Typically, projects will scale their products through multiple funding rounds before the Token Generation Event (TGE). In return for the early high-risk capital investment, venture capitalists can participate in investments at lower token valuations. The resources obtained from strategic capital, including marketing support, token economics consulting, and access to the venture capital network, are typically unavailable to small ordinary investors. As fundraising progresses and valuations change, the types of participating venture capitalists may also vary, as each venture capitalist's risk appetite and fund size differ.

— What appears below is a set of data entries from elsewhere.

import Mathlib.Algebra.CharP.Two
import Summits.BirchSwinnertonDyer.BirchSwinnertonDyer.Theorems.ResidualThetaTransportAtTwoLambdaLowerBoundOEulerFactorQuadratic
import Literature.NumberTheory.EllipticCurves.GreenbergSelmerCharIdealPrincipalProofs
import Literature.NumberTheory.EllipticCurves.SharpFlatPAdicLFunctionCoeffField
import HarnessLib

/-!
# The two summands of the crux's `Σ_g(S₀)` as λ-invariants, in the crux's own currency (`p = 2`, `ℓ` odd):
# `Λ_𝒪/((Y² − aY + ℓ))` has rank `2^k·(if ‖a‖ < 1 then 2 else 0)` and `Λ_𝒪/((ℓ − aY))` has rank
# `2^k·(if ‖a − 1‖ < 1 then 1 else 0)`, `Y = (1+T)^{2^k}`, over `𝒪 = padicCoeffIntegers S`, `Λ_𝒪 = IwasawaAlgebraO S`

Route `ResidualThetaTransportAtTwo` (RTT), crux (R≥)ᵖ `ResidualThetaCountLowerPureAtTwo`
(stmt-BirchSwinnertonDyer-26074), line «bt26-lambda», research stub S2 `stub_cmLambdaLower`, step (f5)
(imprimitivity, Greenberg–Vatsal local terms for the CM partner `g`); width seat `prover-bsd-rtt-w1` g0
(helper (H2); `--supports`, closes nothing). Sequel of `…LambdaLowerBoundOEulerFactorQuadratic` (general `p`,
residue-field hypotheses). HONEST FRAMING: THEOREMS ONLY (no definition, no named fact, no instance, no
`sorry`); pure commutative algebra; nothing about any Selmer group or modular form is asserted; BSD is not
proved by any of this.

WHAT. The crux `ResidualThetaCountLowerPureAtTwo` inlines the CM-side imprimitivity sum as
`Σ_g(S₀) = ∑_{v ∈ S₀} 2^{v₂((ℓ_v²−1)/8)} · (if ℓ_v ∣ M then (if ‖ι a_{ℓ_v}(g) − 1‖ < 1 then 1 else 0)
else (if ‖ι a_{ℓ_v}(g)‖ < 1 then 2 else 0))`. With `k = v₂((ℓ²−1)/8)` (`2^k` = the number of primes of `ℚ_∞`
above the odd prime `ℓ`) and `a = ι(a_ℓ(g)) ∈ 𝒪`, the two inner clauses ARE λ-invariants of the local
Euler-factor modules of `g` (GV Prop. 2.4 read over `𝒪` at `p = 2`: in characteristic `2` with `ℓ̄ = 1`,
`Ȳ² − āȲ + 1` has the double root `1` iff `ā = 0` and no root `1` otherwise; `ℓ̄ − āȲ̄`-type factor `ℓ − aY`
vanishes at `Y = 1` iff `ā = 1`):

* §1 `residue_eq_zero_iff_norm_lt_one` / `residue_eq_one_iff_norm_sub_one_lt_one` — in `𝒪_E ⊆ ℚ̄_p`,
  `ā = 0 ↔ ‖a‖ < 1` and `ā = 1 ↔ ‖a − 1‖ < 1`; `residue_natCast_eq_one_of_odd` (`ℓ̄ = 1` at `p = 2`);
  **`free_finrank_quotient_span_eulerQuadratic_two`**, **`free_finrank_quotient_span_eulerLinear_two`** — over
  `𝒪_E`, `E/ℚ₂` finite: free of rank `2^k·(if ‖a‖ < 1 then 2 else 0)`, resp. `2^k·(if ‖a − 1‖ < 1 then 1 else 0)`.
* §2 the same on the crux's own carriers `𝒪 = padicCoeffIntegers S`, `Λ_𝒪 = IwasawaAlgebraO S`
  (`S = Set.range ι`; transport along `padicCoeffIntegers_eq_unitBall`):
  **`free_finrank_quotient_span_eulerQuadratic_iwasawaAlgebraO`**, **`…eulerLinear_iwasawaAlgebraO`**.

References: [GreenbergVatsal2000] §2, Prop. 2.4 and Cor. 2.3; [Washington1997] §7.1 Thm. 7.3;
[NeukirchANT1999] Ch. II (4.8).
-/

set_option autoImplicit false
-- the Theorems namespace of this sub repeats the summit name by design (D-0017 nested layout)
set_option linter.dupNamespace false

noncomputable section

open scoped Classical
open PowerSeries

namespace Summit.BirchSwinnertonDyer.BirchSwinnertonDyer.Theorems.LambdaLowerBoundO

/-! ### §1. Norm clauses; the case `p = 2`, `ℓ` odd, over `𝒪_E` -/

section UnitBall

open Literature.NumberTheory.Automorphic

variable (p : ℕ) [Fact p.Prime] (E : IntermediateField ℚ_[p] (PadicAlgCl p))


/-- In `𝒪_E ⊆ ℚ̄_p`: **`x ∈ 𝔪 ↔ ‖x‖ < 1`** (units have norm `1`, elements of norm `1` are units).
[cite: NeukirchANT1999, Ch. II (4.8)] -/
theorem residue_eq_zero_iff_norm_lt_one (x : PadicIntermediateField.unitBall p E) :
    IsLocalRing.residue (PadicIntermediateField.unitBall p E) x = 0 ↔ ‖(x : PadicAlgCl p)‖ < 1 := by
  rw [IsLocalRing.residue_eq_zero_iff, IsLocalRing.mem_maximalIdeal, mem_nonunits_iff]
  have hle : ‖(x : PadicAlgCl p)‖ ≤ 1 := by
    have h := PadicIntermediateField.valued_le_one_of_mem_unitBall p E x.2
    rw [PadicAlgCl.valuation_def, ← NNReal.coe_le_coe, coe_nnnorm, NNReal.coe_one] at h
    exact h
  constructor
  · intro hnu
    refine lt_of_le_of_ne hle fun heq => hnu (PadicIntermediateField.isUnit_of_valued_eq_one p E ?_)
    rw [PadicAlgCl.valuation_def, ← NNReal.coe_inj, coe_nnnorm, NNReal.coe_one]
    exact heq
  · intro hlt hu
    have h1 := PadicIntermediateField.valued_eq_one_of_isUnit p E hu
    rw [PadicAlgCl.valuation_def, ← NNReal.coe_inj, coe_nnnorm, NNReal.coe_one] at h1
    exact (ne_of_lt hlt) h1

/-- In `𝒪_E ⊆ ℚ̄_p`: **`x ≡ 1 (mod 𝔪) ↔ ‖x − 1‖ < 1`**. [cite: NeukirchANT1999, Ch. II (4.8)] -/
theorem residue_eq_one_iff_norm_sub_one_lt_one (x : PadicIntermediateField.unitBall p E) :
    IsLocalRing.residue (PadicIntermediateField.unitBall p E) x = 1 ↔ ‖(x : PadicAlgCl p) - 1‖ < 1 := by
  have h := residue_eq_zero_iff_norm_lt_one p E (x - 1)
  rw [map_sub, map_one, sub_eq_zero, AddSubgroupClass.coe_sub, OneMemClass.coe_one] at h
  exact h

/-- In the residue field of `𝒪_E`, `E/ℚ₂` finite or not: an odd natural number reduces to `1`. [folklore] -/
theorem residue_natCast_eq_one_of_odd (E : IntermediateField ℚ_[2] (PadicAlgCl 2)) {l : ℕ} (hl : Odd l) :
    IsLocalRing.residue (PadicIntermediateField.unitBall 2 E) (l : PadicIntermediateField.unitBall 2 E) = 1 := by
  haveI := charP_residueField_unitBall 2 E
  have h2 : (2 : IsLocalRing.ResidueField (PadicIntermediateField.unitBall 2 E)) = 0 := CharTwo.two_eq_zero
  obtain ⟨m, rfl⟩ := hl
  rw [map_natCast, Nat.cast_add, Nat.cast_mul, Nat.cast_two, h2, zero_mul, zero_add, Nat.cast_one]

/-- **The `ℓ ∤ M` summand of `Σ_g(S₀)` as a λ-invariant (`p = 2`, `ℓ` odd).** Over `𝒪 = 𝒪_E`, `E/ℚ₂` finite,
with `Y = (1+T)^{2^k}` and `a ∈ 𝒪`: `Λ_𝒪/((Y² − aY + ℓ))` is free over `𝒪` of rank
`2^k · (if ‖a‖ < 1 then 2 else 0)` — in characteristic `2` with `ℓ̄ = 1`, `P̄ = Ȳ² − āȲ + 1` has
`P̄(1) = P̄'(1) = ā`, so `1` is a double root iff `ā = 0` (`‖a‖ < 1`) and no root otherwise.
[cite: GreenbergVatsal2000, §2 Prop. 2.4] [cite: Washington1997, §7.1 Thm. 7.3] -/
theorem free_finrank_quotient_span_eulerQuadratic_two (E : IntermediateField ℚ_[2] (PadicAlgCl 2))
    [FiniteDimensional ℚ_[2] E] (k : ℕ) (a : PadicIntermediateField.unitBall 2 E) {l : ℕ} (hl : Odd l) :
    Module.Free (PadicIntermediateField.unitBall 2 E)
        (PowerSeries (PadicIntermediateField.unitBall 2 E) ⧸
          Ideal.span {(((1 : PowerSeries (PadicIntermediateField.unitBall 2 E)) + X) ^ (2 ^ k)) ^ 2 -
            C a * ((1 : PowerSeries (PadicIntermediateField.unitBall 2 E)) + X) ^ (2 ^ k) +
            C (l : PadicIntermediateField.unitBall 2 E)}) ∧
      Module.Finite (PadicIntermediateField.unitBall 2 E)
        (PowerSeries (PadicIntermediateField.unitBall 2 E) ⧸
          Ideal.span {(((1 : PowerSeries (PadicIntermediateField.unitBall 2 E)) + X) ^ (2 ^ k)) ^ 2 -
            C a * ((1 : PowerSeries (PadicIntermediateField.unitBall 2 E)) + X) ^ (2 ^ k) +
            C (l : PadicIntermediateField.unitBall 2 E)}) ∧
      Module.finrank (PadicIntermediateField.unitBall 2 E)
        (PowerSeries (PadicIntermediateField.unitBall 2 E) ⧸
          Ideal.span {(((1 : PowerSeries (PadicIntermediateField.unitBall 2 E)) + X) ^ (2 ^ k)) ^ 2 -
            C a * ((1 : PowerSeries (PadicIntermediateField.unitBall 2 E)) + X) ^ (2 ^ k) +
            C (l : PadicIntermediateField.unitBall 2 E)}) =
        2 ^ k * (if ‖(a : PadicAlgCl 2)‖ < 1 then 2 else 0) := by
  haveI := charP_residueField_unitBall 2 E
  have hl1 := residue_natCast_eq_one_of_odd E hl
  have h2 : (2 : IsLocalRing.ResidueField (PadicIntermediateField.unitBall 2 E)) = 0 := CharTwo.two_eq_zero
  by_cases ha : IsLocalRing.residue (PadicIntermediateField.unitBall 2 E) a = 0
  · rw [if_pos ((residue_eq_zero_iff_norm_lt_one 2 E a).1 ha), show (2 : ℕ) ^ k * 2 = 2 * 2 ^ k from mul_comm _ _]
    refine free_finrank_quotient_span_eulerQuadratic_of_eq_zero_of_eq_zero 2 E k ?_ ?_
    · rw [ha, hl1, sub_zero, one_add_one_eq_two]
      exact h2
    · rw [ha, sub_zero]
      exact h2
  · rw [if_neg (fun hn => ha ((residue_eq_zero_iff_norm_lt_one 2 E a).2 hn)), show (2 : ℕ) ^ k * 0 = 0 from mul_zero _]
    refine free_finrank_quotient_span_eulerQuadratic_of_ne_zero 2 E k ?_
    have hneg : (1 : IsLocalRing.ResidueField (PadicIntermediateField.unitBall 2 E)) -
        IsLocalRing.residue (PadicIntermediateField.unitBall 2 E) a + 1 =
        -IsLocalRing.residue (PadicIntermediateField.unitBall 2 E) a := by
      rw [sub_add_eq_add_sub, one_add_one_eq_two, h2, zero_sub]
    rw [hl1, hneg]
    exact neg_ne_zero.2 ha

/-- **The `ℓ ∣ M` summand of `Σ_g(S₀)` as a λ-invariant (`p = 2`, `ℓ` odd).** Over `𝒪 = 𝒪_E`, `E/ℚ₂` finite,
with `Y = (1+T)^{2^k}` and `a ∈ 𝒪`: `Λ_𝒪/((ℓ − aY))` is free over `𝒪` of rank `2^k · (if ‖a − 1‖ < 1 then 1 else 0)`
(`ℓ̄ = 1`, so `ℓ̄ = ā` iff `ā = 1` iff `‖a − 1‖ < 1`). [cite: GreenbergVatsal2000, §2 Prop. 2.4]
[cite: Washington1997, §7.1 Thm. 7.3] -/
theorem free_finrank_quotient_span_eulerLinear_two (E : IntermediateField ℚ_[2] (PadicAlgCl 2))
    [FiniteDimensional ℚ_[2] E] (k : ℕ) (a : PadicIntermediateField.unitBall 2 E) {l : ℕ} (hl : Odd l) :
    Module.Free (PadicIntermediateField.unitBall 2 E)
        (PowerSeries (PadicIntermediateField.unitBall 2 E) ⧸
          Ideal.span {C (l : PadicIntermediateField.unitBall 2 E) -
            C a * ((1 : PowerSeries (PadicIntermediateField.unitBall 2 E)) + X) ^ (2 ^ k)}) ∧
      Module.Finite (PadicIntermediateField.unitBall 2 E)
        (PowerSeries (PadicIntermediateField.unitBall 2 E) ⧸
          Ideal.span {C (l : PadicIntermediateField.unitBall 2 E) -
            C a * ((1 : PowerSeries (PadicIntermediateField.unitBall 2 E)) + X) ^ (2 ^ k)}) ∧
      Module.finrank (PadicIntermediateField.unitBall 2 E)
        (PowerSeries (PadicIntermediateField.unitBall 2 E) ⧸
          Ideal.span {C (l : PadicIntermediateField.unitBall 2 E) -
            C a * ((1 : PowerSeries (PadicIntermediateField.unitBall 2 E)) + X) ^ (2 ^ k)}) =
        2 ^ k * (if ‖(a : PadicAlgCl 2) - 1‖ < 1 then 1 else 0) := by
  have hl1 := residue_natCast_eq_one_of_odd E hl
  by_cases ha : IsLocalRing.residue (PadicIntermediateField.unitBall 2 E) a = 1
  · rw [if_pos ((residue_eq_one_iff_norm_sub_one_lt_one 2 E a).1 ha), show (2 : ℕ) ^ k * 1 = 2 ^ k from mul_one _]
    refine free_finrank_quotient_span_eulerLinear_of_eq 2 E k (hl1.trans ha.symm) ?_
    rw [ha]
    exact one_ne_zero
  · rw [if_neg (fun hn => ha ((residue_eq_one_iff_norm_sub_one_lt_one 2 E a).2 hn)), show (2 : ℕ) ^ k * 0 = 0 from mul_zero _]
    refine free_finrank_quotient_span_eulerLinear_of_ne 2 E k ?_
    rw [hl1]
    exact Ne.symm ha

end UnitBall

/-! ### §2. The same over the crux's carriers `padicCoeffIntegers S`, `IwasawaAlgebraO S` -/

section CruxCurrency

open Literature.NumberTheory.Automorphic Literature.NumberTheory.EllipticCurves

variable (S : Set (PadicAlgCl 2)) [FiniteDimensional ℚ_[2] (padicCoeffField S)]

/-- **The `ℓ ∤ M` summand of the crux's `Σ_g(S₀)` is a λ-invariant**, on the crux's own carriers
`𝒪 = padicCoeffIntegers S`, `Λ_𝒪 = IwasawaAlgebraO S` (`S = Set.range ι`): for `a ∈ 𝒪` (read `a = ι(a_ℓ(g))`),
`ℓ` odd and `k` (read `k = v₂((ℓ²−1)/8)`, `2^k` = the number of primes of `ℚ_∞` above `ℓ`), the quotient
`Λ_𝒪/((Y² − aY + ℓ))`, `Y = (1+T)^{2^k}`, is free over `𝒪` of rank `2^k · (if ‖a‖ < 1 then 2 else 0)` — the
crux's literal clause. [cite: GreenbergVatsal2000, §2 Prop. 2.4 and Cor. 2.3] [cite: Washington1997, §7.1 Thm. 7.3] -/
theorem free_finrank_quotient_span_eulerQuadratic_iwasawaAlgebraO :
    ∀ (k : ℕ) (a : padicCoeffIntegers S) (l : ℕ), Odd l →
      Module.Free (padicCoeffIntegers S)
          (IwasawaAlgebraO S ⧸
            Ideal.span {(((1 : IwasawaAlgebraO S) + X) ^ (2 ^ k)) ^ 2 -
              C a * ((1 : IwasawaAlgebraO S) + X) ^ (2 ^ k) + C (l : padicCoeffIntegers S)}) ∧
        Module.Finite (padicCoeffIntegers S)
          (IwasawaAlgebraO S ⧸
            Ideal.span {(((1 : IwasawaAlgebraO S) + X) ^ (2 ^ k)) ^ 2 -
              C a * ((1 : IwasawaAlgebraO S) + X) ^ (2 ^ k) + C (l : padicCoeffIntegers S)}) ∧
        Module.finrank (padicCoeffIntegers S)
          (IwasawaAlgebraO S ⧸
            Ideal.span {(((1 : IwasawaAlgebraO S) + X) ^ (2 ^ k)) ^ 2 -
              C a * ((1 : IwasawaAlgebraO S) + X) ^ (2 ^ k) + C (l : padicCoeffIntegers S)}) =
          2 ^ k * (if ‖(a : PadicAlgCl 2)‖ < 1 then 2 else 0) := by
  unfold IwasawaAlgebraO
  rw [padicCoeffIntegers_eq_unitBall S]
  intro k a l hl
  exact free_finrank_quotient_span_eulerQuadratic_two (padicCoeffField S) k a hl

/-- **The `ℓ ∣ M` summand of the crux's `Σ_g(S₀)` is a λ-invariant**, on the crux's own carriers: for `a ∈ 𝒪`
(read `a = ι(a_ℓ(g))`), `ℓ` odd and `k`, the quotient `Λ_𝒪/((ℓ − aY))`, `Y = (1+T)^{2^k}`, is free over `𝒪` of
rank `2^k · (if ‖a − 1‖ < 1 then 1 else 0)` — the crux's literal clause. [cite: GreenbergVatsal2000, §2 Prop. 2.4
and Cor. 2.3] [cite: Washington1997, §7.1 Thm. 7.3] -/
theorem free_finrank_quotient_span_eulerLinear_iwasawaAlgebraO :
    ∀ (k : ℕ) (a : padicCoeffIntegers S) (l : ℕ), Odd l →
      Module.Free (padicCoeffIntegers S)
          (IwasawaAlgebraO S ⧸
            Ideal.span {C (l : padicCoeffIntegers S) - C a * ((1 : IwasawaAlgebraO S) + X) ^ (2 ^ k)}) ∧
        Module.Finite (padicCoeffIntegers S)
          (IwasawaAlgebraO S ⧸
            Ideal.span {C (l : padicCoeffIntegers S) - C a * ((1 : IwasawaAlgebraO S) + X) ^ (2 ^ k)}) ∧
        Module.finrank (padicCoeffIntegers S)
          (IwasawaAlgebraO S ⧸
            Ideal.span {C (l : padicCoeffIntegers S) - C a * ((1 : IwasawaAlgebraO S) + X) ^ (2 ^ k)}) =
          2 ^ k * (if ‖(a : PadicAlgCl 2) - 1‖ < 1 then 1 else 0) := by
  unfold IwasawaAlgebraO
  rw [padicCoeffIntegers_eq_unitBall S]
  intro k a l hl
  exact free_finrank_quotient_span_eulerLinear_two (padicCoeffField S) k a hl

end CruxCurrency

end Summit.BirchSwinnertonDyer.BirchSwinnertonDyer.Theorems.LambdaLowerBoundO

end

Segmentation of Crypto Venture Capital and Its Scale

Source: PitchBook

Most crypto venture capitals manage assets of less than $50 million, so they tend to invest in projects with lower valuations and products that have not yet been launched. To ensure alignment of interests between venture capitalists and other stakeholders over the long term, tokens acquired from private markets often have lock-up and vesting clauses.

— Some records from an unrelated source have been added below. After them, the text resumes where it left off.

import Mathlib
import Summits.AtomisticToContinuum.HydrodynamicLimit.Theorems.ImplosionDichotomyDenseExcursionR2Profile

/-!
# The profile equations in original form and the gauge mode `Λ = r` of `SS(r₂)`
# (crux `DenseExcursion`, line `r2-one-mode-two-conditions`, stubs `stub_profileEqs`, `gauge_isSmoothRadialMode`)

Helper file (`--supports stmt-AtomisticToContinuum-12586`) for the line `r2-one-mode-two-conditions` (v4
skeleton) of the crux `Summit.AtomisticToContinuum.HydrodynamicLimit.Theses.ImplosionDichotomy.DenseExcursion`:

* `stub_profileEqs`: the Buckmaster–Cao-Labora–Gómez-Serrano profile of `stub_profile` (`…R2Profile.lean`, same
  witnesses `r`, `W = wOf U`, `S = sOf S_BCG`) ALSO satisfies the radial momentum and mass equations in ORIGINAL
  (unsolved) form `(W-1)W′ + 3SS′ = rW - W² - 3S²`, `(1-W)S′ - (S/3)W′ = S(2W - r)` at every `x` — they are
  (BCG eq. 1)/`ζ` and (BCG eq. 2)/`(3ζ)` at `ζ = eˣ`; the `Δ`-solved form inside `IsMonatomicProfile` is their
  consequence (`solved_form_of_profileEqs`) but is silent on a would-be sonic plateau (v4 reshape);
* the line-posited definitions `linW`, `linS`, `IsRegularPair`, `IsSmoothRadialMode`, COPIED VERBATIM from the
  skeleton's §0 (statements transfer by `Iff.rfl`);
* `gauge_isSmoothRadialMode`: for every monatomic profile satisfying the original-form equations, the blow-up-time
  shift `(ŵ, ŝ) = (W′ + rW, S′ + rS)` is a smooth centre-regular radial mode with eigenvalue `Λ = r` — the
  `Λ = (r : ℂ)` branch allowed by the exclusivity clause of `OneModeTwoConditions`. Eigen-identities: differentiate
  the equations once and combine (adapted from the disprover's `R2Line.lin_gauge_mode`, Cruxes work file
  `DenseExcursion/Disproof.lean` §12). Non-triviality: `S′ + rS ≡ 0` would give `S = S(0)e^{-rx}`, so the sound-speed
  field `‖y‖ S(log ‖y‖) = S(0)‖y‖^{1-r}` would blow up at the centre (`r > 1`), contradicting its continuous
  extension `G`. Centre regularity: Euler's identity along rays (`F′(y)y = F y + W′(log ‖y‖) y`, same for `G`).

Sources: Buckmaster–Cao-Labora–Gómez-Serrano 2025 Thm 1.1 (`γ = 5/3`); Biasi 2021 §2–3, Merle–Raphaël–Rodnianski–Szeftel
2022 (symmetry modes). NOT here: the unstable mode `Λ₁` and the exclusivity clause (`stub_spectralPackage`).
-/

noncomputable section

open Set Filter Topology
open scoped ContDiff

namespace Summit.AtomisticToContinuum.HydrodynamicLimit.Theorems.R2OneModeTwoConditions

open Literature.MathematicalPhysics.KineticTheory (V3)
open Summit.AtomisticToContinuum.HydrodynamicLimit.Theorems.KidderKnobMelnikov
  (norm_smul_unitVec differentiableAt_of_radialScalar differentiableAt_of_radialField)

/-! ## Stub `stub_profileEqs`: the profile equations in original form for the BCG profile -/

/-- THE PROFILE EQUATIONS IN ORIGINAL FORM. If `U, S` solve the BCG profile system at `ζ = eˣ > 0`, then
`W = wOf U`, `S = sOf S` satisfy the momentum equation `(W-1)W' + 3SS' = rW - W² - 3S²` ((BCG eq. 1)/`ζ`) and
the mass equation `(1-W)S' - (S/3)W' = S(2W - r)` ((BCG eq. 2)/`(3ζ)`) at `x`. [folklore] -/
theorem origProfileEqs_of_bcg {r : ℝ} {U S : ℝ → ℝ} {x : ℝ}
    (hU : DifferentiableAt ℝ U (Real.exp x)) (hS : DifferentiableAt ℝ S (Real.exp x))
    (h1 : (r - 1) * U (Real.exp x) + (Real.exp x + U (Real.exp x)) * deriv U (Real.exp x) +
        1 / 3 * S (Real.exp x) * deriv S (Real.exp x) = 0)
    (h2 : (r - 1) * S (Real.exp x) + (Real.exp x + U (Real.exp x)) * deriv S (Real.exp x) +
        1 / 3 * S (Real.exp x) * (deriv U (Real.exp x) + 2 * U (Real.exp x) / Real.exp x) = 0) :
    (wOf U x - 1) * deriv (wOf U) x + 3 * sOf S x * deriv (sOf S) x =
        r * wOf U x - wOf U x ^ 2 - 3 * sOf S x ^ 2 ∧
      (1 - wOf U x) * deriv (sOf S) x - sOf S x / 3 * deriv (wOf U) x = sOf S x * (2 * wOf U x - r) := by
  have hζ : Real.exp x ≠ 0 := (Real.exp_pos x).ne'
  rw [deriv_wOf hU, deriv_sOf hS]
  simp only [wOf, sOf]
  constructor
  · -- momentum = (BCG eq. 1)/ζ
    field_simp
    linear_combination (3 * Real.exp x) * h1
  · -- mass = (BCG eq. 2)/(3ζ)
    field_simp
    linear_combination (3 * Real.exp x) * h2 - 2 * U (Real.exp x) * S (Real.exp x) * mul_inv_cancel₀ hζ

The Trade-Off Between Venture Capital Risk and Return

During the token vesting period, venture capitalists often see significant unrealized gains, and they may realize profits through derivatives hedging or conducting OTC trades with private buyers. However, they face challenges in implementing hedging strategies due to investment authorization, capital requirements, and liquidity constraints. Additionally, some venture capitalists lack the execution knowledge and risk management framework needed to manage liquidity positions effectively, making effective hedging more difficult.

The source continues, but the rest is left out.